重回七九撩軍夫

番二十四 電影七天樂

金吉忍了這麽久,好不容易逮著一個機會,自然是大吃而特吃。

大吃而特吃的結果就是蘇秀秀受罪,並對這種事產生了一點點畏懼心理。

“真希望天天都放電影兒。”金吉撫著蘇秀秀汗濕了的發間笑眯眯地說。

蘇秀秀眼皮子艱難地抬了一下,困得不要不要的。

她可不希望天天放電影。

要是天天放電影,她真不知道好日子要如何挨。

可是有時候,人生就那樣,你越怕什麽,就會越來什麽。

看完這場電影,蘇秀秀蔫了好幾天,金吉暫時也沒來攪攏她,她好歹過了幾天清靜日子。

劉金蓮天天都沒睡在宿舍,不知道去了哪兒,晚上出去,早上才回來,一副缺覺少眠的樣子。

這一天,劉金蓮又是青著兩隻眼窩回了宿舍,一回宿舍就跟蘇秀秀說:“告訴你一個好消息,

電影隊的要到我們玉山馬場來放電影,說是要響應號召,連續放七場電影,還要開一場盛大的聯歡會,好多領導都會來。”

蘇秀秀瞠目結舌,眼前突然就灰了。

放七場電影,連續七天………

前世可沒有這樣的事,前世她直到死,玉山馬場都沒放過電影。

劉金蓮看蘇秀秀依舊淡著臉,沒有笑模樣,就酸溜溜地道:“也對,你們城裏來的女學生,看電影都看厭了,不像我們這偏遠地方的人,一場電影都歡天喜地的。”

蘇秀秀鯁了一下,連忙解釋道:“不是,你誤會了,我不是不高興,我隻是覺得很突然。”

“是吧,又突然又驚喜,我聽紮木說的時候還以為他騙我玩兒呢,結果又連續聽了幾個人說我才敢相信,這竟然是真的。”劉金蓮那陣酸水冒過去之後,又能正常說話了。

蘇秀秀看了她一眼,嗯了一聲。
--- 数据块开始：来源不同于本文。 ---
import Summits.QuantumFields.BalabanUV.Beta.GAN24.CovariantCurveTaylor

/-!
# `BalabanUV.Beta.GAN24.ExponentialChartJets` — binder row G-an2-4 ∕ (CONV-C), route R7 «TWO CURRENCIES», PART 245: THE EXPONENTIAL CHART `U_s = exp(isηA)` OF A REAL CONNECTION —
# ITS CONNECTION AND ZEROTH-ORDER FIELD ALONG THE CURVE AND ALL THEIR JETS AT `s = 0`, IN CLOSED FORM.  With `θ = iA∕n` (`n = η⁻¹ = L^k`): `−w_s = n − n·e^{sθ}` (jets at `0`: `0`, then `−nθ^j = −(iA)^j∕n^{j−1}`), and — the point of the exponential chart — the zeroth-order field is UNSHIFTED and even in `s`:
# `z_s(x) = −n²Σ_ν(e^{sθ_ν(x)} + e^{−sθ_ν(x)} − 2) = Σ_ν 2n²(1 − cos(sA_ν(x)∕n)) = Σ_ν|w_{s,ν}(x)|²` (the shifted terms of NE2's `zfield` CANCEL because `e^{sθ}e^{−sθ} = 1`, i.e. `|U_s| = 1`),
# jets at `0`: `0` for `j = 0` and odd `j`, `−n²Σ_ν(θ_ν^j + (−θ_ν)^j)` in general (`j = 2`: `2Σ_νA_ν(x)²`).  PART 246 feeds these jets to PART 242 (unit b2b-balaban-gan24-p3, gen 65; v1)

NOT IN PRINT; OUR PROOF ([folklore] one-variable calculus BY NAME: Mathlib's `HasDerivAt.cexp`, `HasDerivAt.ofReal_comp`, `iteratedDeriv_succ ∕ _succ' ∕ _zero`, `Complex.exp_conj`, `Complex.exp_add`,
`Complex.contDiff_exp`; NE2's `AbelianCovariantLaplacian` (`connV`, `zT`, `conn`, `zfield`, `negConn`, `tauInv`); [Balaban1985BackgroundPropagators] (3.3) p. 390, (3.35) p. 396 LOCATE the shapes
(`U = e^{iηA}`); nothing printed is a hypothesis).
HONEST FRAMING (cell contract, verbatim): «discharging `BetaPertH` makes Bałaban's UV stability UNCONDITIONAL — a real constructive-QFT result; it is NOT the
continuum limit and NOT the Clay problem.»  HONEST DEPENDENCY (verbatim): «continuum YM on T⁴ ⇐ BetaPertH ∧ nine spine estimates (0/9 proved); BetaPertH ⇐
(D1) ∧ (D4) ∧ CAP+tail; G-an2-4 gates asym, D1 and NE2/3/4.»

WHAT THIS FILE PROVES (0 sorry, 0 `def`; `U^A_s k ν x = exp((I·A k ν x ∕ n_k)·s)`, `A` REAL, `θ = I·A∕n_k`):
* §1 (scalar) `hasDerivAt_const_mul_cexp`, `hasDerivAt_cexp_mul_ofReal`, **`iteratedDeriv_const_mul_cexp`** (`∂^j_s[c·e^{θs}] = cθ^j e^{θs}`), `iteratedDeriv_two_cexp`,
  `iteratedDeriv_sum_two_cexp` (finite sums of pairs of exponentials), `deriv_const_sub_const_mul_cexp`, `hasDerivAt_zEntry`, `contDiff_expChart_entry`.
* §2 **`connV_expChart`** (`−w_s = n − n·e^{θs}`), `conj_theta`, `star_conn_expChart` (`(n(e^{θs} − 1))* = n(e^{−θs} − 1)`), `cexp_neg_mul_cexp`, **`zT_expChart`** (`z_s = −n²Σ_ν(e^{θs} + e^{−θs} − 2)`,
  UNSHIFTED).
* §3 **`iteratedDeriv_connV_expChart`** (`∂^j_s(−w)|₀ = [j ≥ 1]·(−nθ^j)`), **`iteratedDeriv_zT_expChart`** (`∂^j_s z|₀ = [j ≥ 1]·(−n²Σ_ν(θ_ν^j + (−θ_ν)^j))`).
WHAT IT DOES NOT DO: the background properties of these jets and the END (PART 246).  SUPPLIER work; NEVER «G-an2-4 closed»; NOT (CONV-C), NOT D1, NOT `BetaPertH`, NOT continuum, NOT Clay.
Records: `HOME/b2b-balaban-gan24-p3/gen65/README.md`.
-/

noncomputable section

open scoped BigOperators ComplexConjugate Matrix Matrix.Norms.L2Operator
open Filter Topology

namespace Summit.QuantumFields.BalabanUV.Beta.GAN24.ExponentialChartJets

open Literature.MathematicalPhysics.QuantumFieldTheory.Balaban1983to89
open Literature.MathematicalPhysics.QuantumFieldTheory.Balaban1983to89.B5Prop11Plancherel (Tor fine)
open Literature.MathematicalPhysics.QuantumFieldTheory.Balaban1983to89.B5G183RateUnitTower (lev)
open Summit.QuantumFields.BalabanUV.T4Continuum
open Summit.QuantumFields.BalabanUV.T4Continuum.BalabanAveragedTowerUnit (idx)
open Summit.QuantumFields.BalabanUV.T4Continuum.AbelianCovariantLaplacian (connV zT conn zfield negConn tauInv)

/-! ## §1 Scalar calculus of `s ↦ c·e^{θs}` over a real parameter -/

section Scalar

/-- `∂_s[c·e^{θs}] = cθ·e^{θs}` (real parameter, complex values). [folklore] -/
theorem hasDerivAt_const_mul_cexp (c θ : ℂ) (s : ℝ) :
    HasDerivAt (fun v : ℝ => c * Complex.exp (θ * (v : ℂ))) (c * θ * Complex.exp (θ * (s : ℂ))) s := by
  have hθ : HasDerivAt (fun v : ℝ => θ * (v : ℂ)) θ s := by
    simpa using ((hasDerivAt_id s).ofReal_comp).const_mul θ
  have h := (hθ.cexp).const_mul c
  refine h.congr_deriv ?_
  ring

/-- `∂_s[e^{θs}] = θ·e^{θs}`. [folklore] -/
theorem hasDerivAt_cexp_mul_ofReal (θ : ℂ) (s : ℝ) : HasDerivAt (fun v : ℝ => Complex.exp (θ * (v : ℂ))) (θ * Complex.exp (θ * (s : ℂ))) s := by
  have h := hasDerivAt_const_mul_cexp 1 θ s
  simp only [one_mul] at h
  exact h

/-- **`∂^j_s[c·e^{θs}] = cθ^j·e^{θs}`**. [folklore] -/
theorem iteratedDeriv_const_mul_cexp (c θ : ℂ) (j : ℕ) :
    iteratedDeriv j (fun v : ℝ => c * Complex.exp (θ * (v : ℂ))) = fun v : ℝ => c * θ ^ j * Complex.exp (θ * (v : ℂ)) := by
  induction j with
  | zero => funext v; simp [iteratedDeriv_zero]
  | succ j ih =>
    rw [iteratedDeriv_succ, ih]
    funext v
    rw [(hasDerivAt_const_mul_cexp (c * θ ^ j) θ v).deriv]
    ring

/-- `∂^j_s[a·e^{θs} + b·e^{θ′s}] = aθ^j e^{θs} + bθ′^j e^{θ′s}`. [folklore] -/
theorem iteratedDeriv_two_cexp (a b θ θ' : ℂ) (j : ℕ) :
    iteratedDeriv j (fun v : ℝ => a * Complex.exp (θ * (v : ℂ)) + b * Complex.exp (θ' * (v : ℂ)))
      = fun v : ℝ => a * θ ^ j * Complex.exp (θ * (v : ℂ)) + b * θ' ^ j * Complex.exp (θ' * (v : ℂ)) := by
  induction j with
  | zero => funext v; simp [iteratedDeriv_zero]
  | succ j ih =>
    rw [iteratedDeriv_succ, ih]
    funext v
    rw [((hasDerivAt_const_mul_cexp (a * θ ^ j) θ v).fun_add (hasDerivAt_const_mul_cexp (b * θ' ^ j) θ' v)).deriv]
    ring

/-- `∂^j_s Σ_i [a_i·e^{θ_i s} + b_i·e^{θ′_i s}] = Σ_i [a_iθ_i^j e^{θ_i s} + b_iθ′_i^j e^{θ′_i s}]` (finite sums; induction with `HasDerivAt.fun_sum`). [folklore] -/
theorem iteratedDeriv_sum_two_cexp {ι : Type*} (u : Finset ι) (a b θ θ' : ι → ℂ) (j : ℕ) :
    iteratedDeriv j (fun v : ℝ => ∑ i ∈ u, (a i * Complex.exp (θ i * (v : ℂ)) + b i * Complex.exp (θ' i * (v : ℂ))))
      = fun v : ℝ => ∑ i ∈ u, (a i * θ i ^ j * Complex.exp (θ i * (v : ℂ)) + b i * θ' i ^ j * Complex.exp (θ' i * (v : ℂ))) := by
  induction j with
  | zero => funext v; simp [iteratedDeriv_zero]
  | succ j ih =>
    rw [iteratedDeriv_succ, ih]
    funext v
    have h : HasDerivAt (fun v : ℝ => ∑ i ∈ u, (a i * θ i ^ j * Complex.exp (θ i * (v : ℂ)) + b i * θ' i ^ j * Complex.exp (θ' i * (v : ℂ))))
        (∑ i ∈ u, (a i * θ i ^ j * θ i * Complex.exp (θ i * (v : ℂ)) + b i * θ' i ^ j * θ' i * Complex.exp (θ' i * (v : ℂ)))) v :=
      HasDerivAt.fun_sum fun i _ => (hasDerivAt_const_mul_cexp (a i * θ i ^ j) (θ i) v).fun_add (hasDerivAt_const_mul_cexp (b i * θ' i ^ j) (θ' i) v)
    rw [h.deriv]
    refine Finset.sum_congr rfl fun i _ => ?_
    ring

/-- `∂_s[c₀ − c·e^{θs}] = −cθ·e^{θs}`. [folklore] -/
theorem deriv_const_sub_const_mul_cexp (c₀ c θ : ℂ) :
    deriv (fun v : ℝ => c₀ - c * Complex.exp (θ * (v : ℂ))) = fun v : ℝ => -(c * θ) * Complex.exp (θ * (v : ℂ)) := by
  funext v
  rw [((hasDerivAt_const_mul_cexp c θ v).const_sub c₀).deriv]
  ring

/-- `∂_s[−c²(e^{θs} + e^{−θs} − 2)] = (−c²θ)e^{θs} + (c²θ)e^{−θs}`. [folklore] -/
theorem hasDerivAt_zEntry (c θ : ℂ) (v : ℝ) :
    HasDerivAt (fun v : ℝ => -c ^ 2 * (Complex.exp (θ * (v : ℂ)) + Complex.exp (-θ * (v : ℂ)) - 2))
      (-c ^ 2 * (θ * Complex.exp (θ * (v : ℂ)) + -θ * Complex.exp (-θ * (v : ℂ)))) v :=
  (((hasDerivAt_cexp_mul_ofReal θ v).fun_add (hasDerivAt_cexp_mul_ofReal (-θ) v)).sub_const (2 : ℂ)).const_mul (-c ^ 2)

/-- the entries of the exponential chart are `C^∞` in `s`. [folklore] -/
theorem contDiff_expChart_entry (θ : ℂ) (n : ℕ) : ContDiff ℝ n (fun v : ℝ => Complex.exp (θ * (v : ℂ))) :=
  Complex.contDiff_exp.comp (contDiff_const.mul Complex.ofRealCLM.contDiff)

end Scalar

/-! ## §2 The exponential chart: connection and zeroth-order field -/

section Chart

variable {d : ℕ} (L : ℕ) [NeZero L] (M : Fin d → ℕ) [hM : ∀ μ, NeZero (M μ)]

omit [NeZero L] hM in
/-- **`connV_expChart`**: `−w_s = n − n·e^{θs}`, `θ = I·A∕n`, at every level. [folklore] -/
theorem connV_expChart (A : (k : ℕ) → Fin d → (idx L M k → ℝ)) (s : ℝ) :
    connV L M (fun k ν x => Complex.exp ((Complex.I * (A k ν x : ℂ) / ((lev L k : ℕ) : ℂ)) * (s : ℂ)))
      = fun k ν x => ((lev L k : ℕ) : ℂ) - ((lev L k : ℕ) : ℂ) * Complex.exp ((Complex.I * (A k ν x : ℂ) / ((lev L k : ℕ) : ℂ)) * (s : ℂ)) := by
  funext k ν x
  simp only [connV, negConn, conn]
  ring

omit [NeZero L] in
/-- `conj θ = −θ` for `θ = I·a∕n` with `a, n` real. [folklore] -/
theorem conj_theta (a : ℝ) (n : ℕ) : conj (Complex.I * (a : ℂ) / ((n : ℕ) : ℂ)) = -(Complex.I * (a : ℂ) / ((n : ℕ) : ℂ)) := by
  rw [map_div₀, map_mul, Complex.conj_I, Complex.conj_ofReal, map_natCast]
  ring

omit [NeZero L] in
/-- `(n(e^{θs} − 1))* = n(e^{−θs} − 1)` for `θ = I·a∕n`, real `s`. [folklore] -/
theorem star_conn_expChart (a : ℝ) (n : ℕ) (s : ℝ) :
    star (((n : ℕ) : ℂ) * (Complex.exp ((Complex.I * (a : ℂ) / ((n : ℕ) : ℂ)) * (s : ℂ)) - 1))
      = ((n : ℕ) : ℂ) * (Complex.exp (-(Complex.I * (a : ℂ) / ((n : ℕ) : ℂ)) * (s : ℂ)) - 1) := by
  rw [Complex.star_def, map_mul, map_natCast, map_sub, map_one, ← Complex.exp_conj, map_mul, conj_theta, Complex.conj_ofReal]

omit [NeZero L] in
/-- `e^{−θs}·e^{θs} = 1`. [folklore] -/
theorem cexp_neg_mul_cexp (θ z : ℂ) : Complex.exp (-θ * z) * Complex.exp (θ * z) = 1 := by
  rw [← Complex.exp_add]
  simp

omit [NeZero L] hM in
/-- **`zT_expChart`**: for a REAL connection the zeroth-order field along the exponential chart is UNSHIFTED and even: `z_s(x) = −n²·Σ_ν (e^{θ_ν(x)s} + e^{−θ_ν(x)s} − 2)` (the `τ_ν⁻¹`-terms of
NE2's `zfield` cancel by `e^{−θs}e^{θs} = 1`). [folklore] -/
theorem zT_expChart (A : (k : ℕ) → Fin d → (idx L M k → ℝ)) (s : ℝ) :
    zT L M (fun k ν x => Complex.exp ((Complex.I * (A k ν x : ℂ) / ((lev L k : ℕ) : ℂ)) * (s : ℂ)))
      = fun k x => -((lev L k : ℕ) : ℂ) ^ 2 * ∑ ν, (Complex.exp ((Complex.I * (A k ν x : ℂ) / ((lev L k : ℕ) : ℂ)) * (s : ℂ))
          + Complex.exp (-(Complex.I * (A k ν x : ℂ) / ((lev L k : ℕ) : ℂ)) * (s : ℂ)) - 2) := by
  funext k x
  simp only [zT, zfield, conn]
  rw [Finset.mul_sum]
  refine Finset.sum_congr rfl fun ν _ => ?_
  rw [star_conn_expChart, star_conn_expChart]
  linear_combination (((lev L k : ℕ) : ℂ) ^ 2) * cexp_neg_mul_cexp (Complex.I * (A k ν (tauInv (fine (lev L k) M) ν x) : ℂ) / ((lev L k : ℕ) : ℂ)) (s : ℂ)

end Chart

/-! ## §3 The jets at `s = 0` -/

section Jets

variable {d : ℕ} (L : ℕ) [NeZero L] (M : Fin d → ℕ) [hM : ∀ μ, NeZero (M μ)]

omit [NeZero L] hM in
/-- **`iteratedDeriv_connV_expChart`**: `∂^j_s(−w_s)^{(k)}_ν(x)|₀ = [j ≥ 1]·(−n_kθ^j)`, `θ = I·A^{(k)}_ν(x)∕n_k`. [folklore] -/
theorem iteratedDeriv_connV_expChart (A : (k : ℕ) → Fin d → (idx L M k → ℝ)) (j k : ℕ) (ν : Fin d) (x : idx L M k) :
    iteratedDeriv j (fun s : ℝ => connV L M (fun k' ν' x' => Complex.exp ((Complex.I * (A k' ν' x' : ℂ) / ((lev L k' : ℕ) : ℂ)) * (s : ℂ))) k ν x) 0
      = if j = 0 then 0 else -(((lev L k : ℕ) : ℂ) * (Complex.I * (A k ν x : ℂ) / ((lev L k : ℕ) : ℂ)) ^ j) := by
  simp only [connV_expChart]
  rcases j with _ | j
  · simp [iteratedDeriv_zero]
  · rw [iteratedDeriv_succ', deriv_const_sub_const_mul_cexp, iteratedDeriv_const_mul_cexp]
    simp only [Nat.succ_ne_zero, if_false, Complex.ofReal_zero, mul_zero, Complex.exp_zero, mul_one]
    ring

omit [NeZero L] hM in
/-- **`iteratedDeriv_zT_expChart`**: `∂^j_s z^{(k)}_s(x)|₀ = [j ≥ 1]·(−n_k²·Σ_ν (θ_ν^j + (−θ_ν)^j))`. [folklore] -/
theorem iteratedDeriv_zT_expChart (A : (k : ℕ) → Fin d → (idx L M k → ℝ)) (j k : ℕ) (x : idx L M k) :
    iteratedDeriv j (fun s : ℝ => zT L M (fun k' ν' x' => Complex.exp ((Complex.I * (A k' ν' x' : ℂ) / ((lev L k' : ℕ) : ℂ)) * (s : ℂ))) k x) 0
      = if j = 0 then 0 else -((lev L k : ℕ) : ℂ) ^ 2 * ∑ ν, ((Complex.I * (A k ν x : ℂ) / ((lev L k : ℕ) : ℂ)) ^ j + (-(Complex.I * (A k ν x : ℂ) / ((lev L k : ℕ) : ℂ))) ^ j) := by
  simp only [zT_expChart]
  rcases j with _ | j
  · simp only [iteratedDeriv_zero, Complex.ofReal_zero, mul_zero, Complex.exp_zero, if_true]
    norm_num
  · -- strip one derivative (the constant `−2` drops), then the two-exponential sum formula
    rw [iteratedDeriv_succ']
    have hd : deriv (fun s : ℝ => -((lev L k : ℕ) : ℂ) ^ 2 * ∑ ν, (Complex.exp ((Complex.I * (A k ν x : ℂ) / ((lev L k : ℕ) : ℂ)) * (s : ℂ))
          + Complex.exp (-(Complex.I * (A k ν x : ℂ) / ((lev L k : ℕ) : ℂ)) * (s : ℂ)) - 2))
        = fun s : ℝ => ∑ ν, ((-((lev L k : ℕ) : ℂ) ^ 2 * (Complex.I * (A k ν x : ℂ) / ((lev L k : ℕ) : ℂ))) * Complex.exp ((Complex.I * (A k ν x : ℂ) / ((lev L k : ℕ) : ℂ)) * (s : ℂ))
          + (((lev L k : ℕ) : ℂ) ^ 2 * (Complex.I * (A k ν x : ℂ) / ((lev L k : ℕ) : ℂ))) * Complex.exp (-(Complex.I * (A k ν x : ℂ) / ((lev L k : ℕ) : ℂ)) * (s : ℂ))) := by
      funext s
      have h : HasDerivAt (fun s : ℝ => -((lev L k : ℕ) : ℂ) ^ 2 * ∑ ν, (Complex.exp ((Complex.I * (A k ν x : ℂ) / ((lev L k : ℕ) : ℂ)) * (s : ℂ))
            + Complex.exp (-(Complex.I * (A k ν x : ℂ) / ((lev L k : ℕ) : ℂ)) * (s : ℂ)) - 2))
          (-((lev L k : ℕ) : ℂ) ^ 2 * ∑ ν, ((Complex.I * (A k ν x : ℂ) / ((lev L k : ℕ) : ℂ)) * Complex.exp ((Complex.I * (A k ν x : ℂ) / ((lev L k : ℕ) : ℂ)) * (s : ℂ))
            + -(Complex.I * (A k ν x : ℂ) / ((lev L k : ℕ) : ℂ)) * Complex.exp (-(Complex.I * (A k ν x : ℂ) / ((lev L k : ℕ) : ℂ)) * (s : ℂ)))) s :=
        (HasDerivAt.fun_sum fun ν _ => ((hasDerivAt_cexp_mul_ofReal _ s).fun_add (hasDerivAt_cexp_mul_ofReal _ s)).sub_const (2 : ℂ)).const_mul _
      rw [h.deriv, Finset.mul_sum]
      refine Finset.sum_congr rfl fun ν _ => ?_
      ring
    rw [hd, iteratedDeriv_sum_two_cexp]
    simp only [Nat.succ_ne_zero, if_false, Complex.ofReal_zero, mul_zero, Complex.exp_zero, mul_one, Finset.mul_sum]
    refine Finset.sum_congr rfl fun ν _ => ?_
    ring

end Jets

end Summit.QuantumFields.BalabanUV.Beta.GAN24.ExponentialChartJets

end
劉金蓮口中的紮木,就是總看金吉不順眼的死對頭之一。

劉金蓮好像和紮木關係走得挺近,以後好多話都不好和劉金蓮聊了。

免得給金吉帶來不必要的麻煩。

這裏的人都太直接了,愛和恨都太鮮明,強烈到讓人害怕。

隻是,金吉那家夥要是知道要連續放七天電影,一定會樂得笑歪嘴的吧?

蘇秀秀真沒猜錯。

金吉上午把馬趕到草區,自己叨了根草躺地上望著天空發呆,腦海裏不斷回放著放電影那天,他把蘇秀秀搶回帳蓬肆意折騰的畫麵,想著想著,鼻血就不知不覺地流了下來。

仁次興高采烈地騎了匹小馬從遠處跑來。

還在十幾米遠的地方就興奮進大叫金吉,金吉。

金吉腦中的美好畫麵被打斷,氣不打一處來,站起來就狠狠地瞪著仁次,“叫,叫叫,叫什麽叫?又被誰打了,讓我去幫手?”

仁次的臉頰都是紅通通的,額頭上也全是熱汗,兩眼亮閃閃的,像是洗過的葡萄粒兒。

金吉著袖子的手放了開來,又坐回了草地上,“看你這樣子,跟偷著了雞的黃鼠狼似的,不像是被人打了啊。”

“不是被打了,我這是高興,高興的。”仁次跑了一路,氣還沒喘勻,又用力呼吸了幾下,這才下了馬,扔掉馬鞭,一屁股坐到金吉旁邊,傻笑道:“放電影的要來馬場了,還要連續放七場,我簡直是高興得要瘋掉了。

我,我要回山上去把我爸媽妹妹也接下來看電影。

我已經跟劉場長告過假了,康巴也說要回去接家人,好多人都要回去,雖然你山上已經沒家人了,我也跑來告訴你一聲,讓你提前樂樂。”

放電影,放電影兒……

七天,七天……

這兩句話不斷在金吉腦海中轉悠著。

金吉猛地一把摟住了仁次,仁次一驚,差點下意識就把他甩出去,金吉用力按住他,一字一頓地問:“真的要放七天電影兒?在我們馬場?”

仁次隻當金吉想看電影,立馬點頭道:“是是是,上次放電影你就錯過了,這次要放七天,你可千萬不要再錯過了。”

金吉哈哈大笑起來,“怎麽可能會錯過,七天,哈哈,七天,樂死老子了。”

金吉一邊笑一邊爬起來,撿了仁次的馬鞭就一翻身上了自己的馬,用力打馬揚長而去。

仁次摸著自己的頭不住地搖頭嘀咕著:“瞧他這樣子,是樂瘋了吧?竟然把馬鞭都拿錯了。

不過,他的馬鞭質地更好,我要了好久他都不給,這下子,是他主動換的,他的馬鞭我也不還了。

哈哈,賺了賺了。”

這天晚上,金吉就又跑到場部的食堂來了。

蘇秀秀隔著老遠都能感受到他的興奮。

那眼睛裏跟安了倆電燈泡,還是超級大瓦數的燈泡,閃得人眼都犯暈。

蘇秀秀端飯碗的手都抖了一下。

金吉也沒做什麽出格的舉動,和蘇秀秀隔了一張桌子坐下來,扒幾口又隱晦地衝蘇秀秀嘿嘿笑兩聲兒。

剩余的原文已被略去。